If my predictions bear out, it's kind of ironic that the further deaths of Americans in Iraq will actually have the effect of promoting freedom in this country. A liberal backlash against the conservatism of the past 30 years would be a major improvement in the American body politic. It's too bad it has to be earned in an ironic roundabout way with so much tragedy and damage to our standing in the rest of the world.
Posted by Greyhair at 11:56 AM
A terrific summary by Atrios on the Petraeus
report briefing (there'll be no report):
The Democratic leadership will try to put through a crap bill which does nothing but provide political cover for Republicans. Crazy liberals like me will encourage other crazy liberals to vote against it. This will be seen as deeply unserious by serious people, who think that it's very important that there's a bipartisan consensus to let George Bush do whatever he wants. This is why it's important to not lose heart. When a progressive like Darcy Burner can get $120,000 from the netroots at the drop of a hat and lead in the polls in her district, it makes me happy. You see, the change I want to see won't happen overnight. I have to remind myself to be patient. The progressive netroot revolution is in it's infancy, and it will continue to take time to elect more and better Democrats.
And we'll be back in another Friedman, another $100 billion, another 500 US troops, etc...
In the meantime it's frustrating. But I'll just patiently do my part.
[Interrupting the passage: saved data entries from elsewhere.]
import Literature.AlgebraicGeometry.HodgeTheory.QuaternionicQuarticFamilyDeckBirationalHolds
import Literature.AlgebraicGeometry.HodgeTheory.QuaternionicQuarticFamilyDeckOfGenericModel
import HarnessLib

/-!
# «M1» with clause (iii) re-keyed: `Q8FamilyDeckBirational e` from the GENERIC MODEL alone (route `HodgeConjecture/Q8SymplecticPowers`, crux K1Q)

Layer `Literature/AlgebraicGeometry/HodgeTheory`. One theorem (no definition, no named fact). The tree's
`q8FamilyDeck_birational (h : Kollar2007_resolutionLiftsAutomorphisms) …` (`QuaternionicQuarticFamilyDeckBirationalHolds.lean`) uses
Kollár's named fact only through `q8FamilyDeck_holds_away h …`; this file states it with the generic smooth projective `Q₈`-model as
hypothesis (`hGM` = conclusion of `exists_genericModel`), via `q8FamilyDeck_holds_away_of_genericModel`; the proof is VERBATIM the
tree's. Together with `QuaternionicQuarticGenericModelOfLifting.lean` ∕ `…OfMinimalResolutions.lean`, clause (iii) of the deck
family follows from equivariant (e.g. minimal) resolution of `Q₈`-surfaces over `Frac ℂ[a]`.

Honest scope: a re-keying; nothing here bears on HC.

## References

* [Kollar2007] J. Kollár, Lectures on Resolution of Singularities (2007), Thm. 3.36, §3.4.1.
* [Hartshorne1977] R. Hartshorne, Algebraic Geometry (1977), I Example 1.1.3, II Example 3.2.6.
* [GortzWedhorn2020] U. Görtz, T. Wedhorn, Algebraic Geometry I (2nd ed.), Prop. 4.32 (2).
-/

noncomputable section

open CategoryTheory CategoryTheory.Limits AlgebraicGeometry TopologicalSpace MvPolynomial
  MonoidalCategory CartesianMonoidalCategory
open Literature.AlgebraicGeometry.Morphisms Literature.AlgebraicGeometry.Motives
open Literature.AlgebraicGeometry.HodgeTheory.SpreadingOutQbar
open Literature.AlgebraicGeometry.Resolution Literature.AlgebraicGeometry.Limits
open Literature.AlgebraicGeometry.RelativeSpec

namespace Literature.AlgebraicGeometry.HodgeTheory.Q8Family

set_option backward.isDefEq.respectTransparency false

/-- **`Q8FamilyDeckBirational e` for every `e ≥ 2`, from the generic smooth projective `Q₈`-model** (re-keyed `q8FamilyDeck_birational`) (programme M1 with clause (iii);
see the module docstring for the proof). [cite: Kollar2007, Thm. 3.36 and §3.4.1] [cite: Hartshorne1977, I Example 1.1.3]
[cite: GortzWedhorn2020, Prop. 4.32 (2)] -/
theorem q8FamilyDeck_birational_of_genericModel (e : ℕ) (he : 2 ≤ e)
    (hGM : ∃ (E : SchemeOver (FractionRing (ParamRing e))) (ρE : ActionOver E.hom (QuaternionGroup 2))
      (θ : genericChart e (FractionRing (ParamRing e)) ⟶ E),
      IsSmoothProjective 2 E ∧ IsOpenImmersion θ.left ∧
      ∀ g : QuaternionGroup 2,
        ((genericAction e (FractionRing (ParamRing e))).aut g).hom ≫ θ.left = θ.left ≫ (ρE.aut g).hom) :
    Q8FamilyDeckBirational e := by
  classical
  have he1 : 1 ≤ e := by omega
  obtain ⟨W, 𝒳, π, τ, j, ι, hWG, h0, hfam, h2, h3, h4, h5, hιopen, hιπ, h8, h9, hsurj⟩ :=
    q8FamilyDeck_holds_away_of_genericModel e he hGM (genericityElem e) (genericityElem_ne_zero e he)
  refine ⟨W, 𝒳, π, τ, j, ι, h0, hfam, h2, h3, h4, h5, hιopen, hιπ, h8, h9, hsurj, fun t V hV => ?_⟩
  haveI := hιopen
  let U : SchemeOver (ParamRing e) := deckChart (fun i => (MvPolynomial.X i : ParamRing e))
  let Wo : SchemeOver (ParamRing e) := Over.mk W.ι
  let a : CIdx e → ℂ := coeffs W t
  let φ : ParamRing e →+* ℂ := MvPolynomial.eval a
  -- ### (1) the point `t` as `Spec ℂ → Spec A`: `eval a`, and `G_e(a) ≠ 0`
  have hpt : t.left ≫ W.ι = Spec.map (CommRingCat.ofHom φ) := by
    have hSpec : Spec.map (Spec.preimage (t.left ≫ W.ι)) = t.left ≫ W.ι := Spec.map_preimage _
    have hcomp : (Spec.preimage (t.left ≫ W.ι)).hom.comp (algebraMap ℂ (MvPolynomial (CIdx e) ℂ)) =
        algebraMap ℂ ℂ := by
      have hw : Spec.map (Spec.preimage (t.left ≫ W.ι)) ≫
          Spec.map (CommRingCat.ofHom (algebraMap ℂ (MvPolynomial (CIdx e) ℂ))) =
            Spec.map (CommRingCat.ofHom (algebraMap ℂ ℂ)) := by
        rw [hSpec]
        exact (Category.assoc _ _ _).trans (Over.w t)
      rw [← Spec.map_comp] at hw
      have := congrArg CommRingCat.Hom.hom (Spec.map_injective hw)
      simpa using this
    have hφ : (Spec.preimage (t.left ≫ W.ι)).hom = φ := by
      refine MvPolynomial.ringHom_ext (fun r => ?_) (fun i => ?_)
      · change _ = MvPolynomial.eval a (MvPolynomial.C r)
        rw [MvPolynomial.eval_C, ← MvPolynomial.algebraMap_eq]
        simpa using RingHom.congr_fun hcomp r
      · change _ = MvPolynomial.eval a (MvPolynomial.X i)
        rw [MvPolynomial.eval_X]
        rfl
    rw [← hφ, CommRingCat.ofHom_hom, hSpec]
  let x₀ : Spec (.of ℂ) := ⟨⊥, Ideal.isPrime_bot⟩
  have hGa : φ (genericityElem e) ≠ 0 := by
    have hx₀ : (t.left ≫ W.ι) x₀ ∈ W := by
      rw [Scheme.Hom.comp_apply]
      exact (t.left x₀ : W).2
    have hx₀' : (t.left ≫ W.ι) x₀ ∈ (PrimeSpectrum.basicOpen (genericityElem e) : Set (PrimeSpectrum (ParamRing e))) :=
      hWG hx₀
    rw [hpt] at hx₀'
    exact (specMap_mem_basicOpen_iff φ _ x₀).mp hx₀'
  -- ### (2) the fibre `𝒳_t` is irreducible
  have hXt : IsSmoothProjective 2 (fiberOver π t) := hfam.isSmoothProjective t
  haveI : GeometricallyIrreducible (fiberOver π t).hom := hXt.geometricallyIrreducible
  haveI : Subsingleton ↥(Spec (CommRingCat.of ℂ)) := inferInstanceAs (Subsingleton (PrimeSpectrum ℂ))
  haveI : IrreducibleSpace ↥(fiberOver π t).left :=
    GeometricallyIrreducible.irreducibleSpace_of_subsingleton (f := (fiberOver π t).hom)
  haveI : IrreducibleSpace ↥(pullback π.left t.left) := ‹IrreducibleSpace ↥(fiberOver π t).left›
  have h3' : (specOver ℂ ℂ).hom = 𝟙 _ := by
    change Spec.map (CommRingCat.ofHom (RingHom.id ℂ)) = _
    exact Spec.map_id _
  have h4' : (fiberOver π t).hom = pullback.snd π.left t.left := by
    rw [fiberOver_hom, h3']
    exact Category.comp_id _
  -- ### (3) the chart fibre `𝒰_t` inside `𝒳_t`: a non-empty (dense) open
  let Ut : Scheme := pullback (snd U Wo).left t.left
  let ιt : Ut ⟶ pullback π.left t.left :=
    pullback.map (snd U Wo).left t.left π.left t.left ι (𝟙 _) (𝟙 _)
      (by rw [Category.comp_id]; exact hιπ.symm) (by rw [Category.comp_id, Category.id_comp])
  have hιt_fst : ιt ≫ pullback.fst π.left t.left = pullback.fst (snd U Wo).left t.left ≫ ι := pullback.lift_fst _ _ _
  have hιt_snd : ιt ≫ pullback.snd π.left t.left = pullback.snd (snd U Wo).left t.left := by
    rw [pullback.lift_snd]
    exact Category.comp_id _
  have sq : IsPullback ιt (pullback.fst (snd U Wo).left t.left) (pullback.fst π.left t.left) ι := by
    refine IsPullback.of_right (h₁₂ := pullback.snd π.left t.left) (v₁₃ := t.left) (h₂₂ := π.left) ?_ hιt_fst
      (IsPullback.of_hasPullback π.left t.left).flip
    rw [hιt_snd, hιπ]
    exact (IsPullback.of_hasPullback (snd U Wo).left t.left).flip
  haveI : IsOpenImmersion ιt := MorphismProperty.of_isPullback sq.flip hιopen
  haveI : Nonempty ↥Ut := by
    obtain ⟨u, hu⟩ := hsurj (t.left x₀)
    obtain ⟨z, -, -⟩ := Scheme.Pullback.exists_preimage_pullback u x₀ hu
    exact ⟨z⟩
  haveI : IsDominant ιt := ⟨ιt.isOpenEmbedding.isOpen_range.dense (Set.range_nonempty _)⟩
  have b1 : Scheme.BirationalOver (pullback.snd (snd U Wo).left t.left) (pullback.snd π.left t.left) :=
    Scheme.Hom.birationalOver ιt _ _ hιt_snd
  -- ### (4) `𝒰_t ≅ Spec (DeckRing X_a)` over `Spec ℂ`
  letI alg : Algebra (ParamRing e) ℂ := φ.toAlgebra
  have hpt' : t.left ≫ W.ι = (specOver (ParamRing e) ℂ).hom := hpt
  let i₁ : Ut ≅ pullback U.hom (t.left ≫ W.ι) := pullbackLeftPullbackSndIso U.hom W.ι t.left
  let i₂ : pullback U.hom (t.left ≫ W.ι) ≅ (U ⊗ specOver (ParamRing e) ℂ).left := pullback.congrHom rfl hpt'
  let i₃ : (U ⊗ specOver (ParamRing e) ℂ).left ≅
      Spec (.of (DeckRing (algebraMap (ParamRing e) ℂ ∘ fun i => (MvPolynomial.X i : ParamRing e)))) :=
    deckChartTensorLeftIso ℂ (fun i => (MvPolynomial.X i : ParamRing e))
  let sD : Spec (.of (DeckRing (algebraMap (ParamRing e) ℂ ∘ fun i => (MvPolynomial.X i : ParamRing e)))) ⟶
      Spec (.of ℂ) :=
    Spec.map (CommRingCat.ofHom (algebraMap ℂ (DeckRing (algebraMap (ParamRing e) ℂ ∘ fun i =>
      (MvPolynomial.X i : ParamRing e)))))
  have hi₃ : i₃.hom ≫ sD = (snd U (specOver (ParamRing e) ℂ)).left :=
    deckChartTensorLeftIso_hom_comp_specMap ℂ (fun i => (MvPolynomial.X i : ParamRing e))
  have hi₂ : i₂.hom ≫ (snd U (specOver (ParamRing e) ℂ)).left = pullback.snd U.hom (t.left ≫ W.ι) := by
    change (pullback.congrHom rfl hpt').hom ≫ pullback.snd _ _ = _
    rw [pullback.congrHom_hom, pullback.lift_snd, Category.comp_id]
  have hi₁ : i₁.hom ≫ pullback.snd U.hom (t.left ≫ W.ι) = pullback.snd (snd U Wo).left t.left :=
    pullbackLeftPullbackSndIso_hom_snd _ _ _
  let eU : Ut ≅ Spec (.of (DeckRing (algebraMap (ParamRing e) ℂ ∘ fun i => (MvPolynomial.X i : ParamRing e)))) :=
    i₁ ≪≫ i₂ ≪≫ i₃
  have heU : eU.hom ≫ sD = pullback.snd (snd U Wo).left t.left := by
    change (i₁.hom ≫ i₂.hom ≫ i₃.hom) ≫ sD = _
    rw [Category.assoc, Category.assoc, hi₃, hi₂, hi₁]
  have b2 : Scheme.BirationalOver (pullback.snd (snd U Wo).left t.left) sD :=
    Scheme.Hom.birationalOver eU.hom _ _ heU
  -- ### (5) `Spec (DeckRing X_a) ~bir 𝒱_a` (19716-p2, M1-1 fibrewise) — the chart is non-empty
  haveI : Nontrivial (DeckRing (algebraMap (ParamRing e) ℂ ∘ fun i => (MvPolynomial.X i : ParamRing e))) := by
    obtain ⟨z⟩ := ‹Nonempty ↥Ut›
    let y := eU.hom z
    refine nontrivial_of_ne 1 0 fun h10 => y.2.ne_top ?_
    rw [Ideal.eq_top_iff_one, h10]
    exact zero_mem _
  have b3 : Scheme.BirationalOver sD (fiberSch e (algebraMap (ParamRing e) ℂ)).hom :=
    birationalOver_deckChart_fiberSch e he1 hGa
  -- ### (6) `𝒱_a ≅ V` (C3)
  have ha : (fun i => φ (MvPolynomial.X i)) = a := funext fun i => MvPolynomial.eval_X _
  have hV' : IsHypersurfaceCutOutBy 3 (quarticForm e (cOf fun i => φ (MvPolynomial.X i)) (ψOf fun i => φ (MvPolynomial.X i))) V := by
    rw [ha]
    exact hV
  obtain ⟨eV⟩ := nonempty_iso_of_isHypersurfaceCutOutBy_quarticForm e φ he1 hGa hV'
  haveI : IsIso eV.hom.left := (inferInstance : IsIso ((Over.forget _).mapIso eV).hom)
  have b4 : Scheme.BirationalOver (fiberSch e (algebraMap (ParamRing e) ℂ)).hom V.hom :=
    (Scheme.Hom.birationalOver eV.hom.left V.hom (fiberSch e φ).hom (Over.w eV.hom)).symm.symm
  -- ### (7) compose
  rw [h4']
  exact b1.symm.trans (b2.trans (b3.trans b4))

end Literature.AlgebraicGeometry.HodgeTheory.Q8Family

end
Posted by Greyhair at 10:35 AM
If you ever doubted that Christopher Hitchens is a complete asshole, check this out:
The CIA had long thought Chalabi was a liar. His outlandish claims that a liberated Iraq would surely recognize Israel and would welcome permanent US military bases on its land soured Powell and Armitage on him as well. Armitage became to wonder how the INC was spending the millions of dollars that State was funneling to it. When Chalabi was unable to produce receipts, Powell's deputy ordered an audit. While the State Department's Inspectors General, Clark Kent Ervin, was proceeding with the investigatoin, he received a call from a Chalabi friend. 'Would Ervin like to come to dinner at the home of journalist Christopher Hitchens and meet Chalabi?' the caller wanted to know.Those big tough Republicans were so completely conned by Chalabi that it's not at all funny. And Hitchens was a willing enabler. I wonder what his cut was from Chalabi?
Another interesting aspect is Powell. Given his awareness of the situation, it's make it all the more specious that he went along with supporting Bush in going to Iraq. Gives a little insight into just what is "normal" in Washington.
If I were a military family and prone to lose of temper, I'd be ready to consider violence against Bush.
Posted by Greyhair at 10:22 AM
Some of the better political analysis I read comes from a blog on economics.
Here's a couple of links to some great resources. First, this link to Krugman's list of things that Dems need to remember while facing Petraeus next week. (Hint: don't fall for the bullshit). Second, here's a really good link to a list of the Iraq benchmarks, and progress to date on each (hint: progress is zippo).
Posted by Greyhair at 9:55 AM
Today's jobs report was pathetic.
Even with the very optimistic government statistics the economy lost jobs last month. The other day there was a retail sales datapoint that was very good. I suspect that particular report was more of an anomaly and that the economy is significantly slowing.
Added: I didn't notice this, but the new report also revised June and July employment significantly downward too. All in all, this report on jobs was disturbing.
Posted by Greyhair at 9:48 AM
Gen. David Petraeus, who delivers a much-anticipated report on progress in the U.S. troop buildup in Iraq next week, indicated to President Bush a willingness to consider the drawdown of 3,500 to 4,500 U.S. troops (WashPost) by early next year. Petraeus may also be willing to consider further reductions, based on conditions on the ground, military and administration officials told multiple U.S. news sources.Told ya.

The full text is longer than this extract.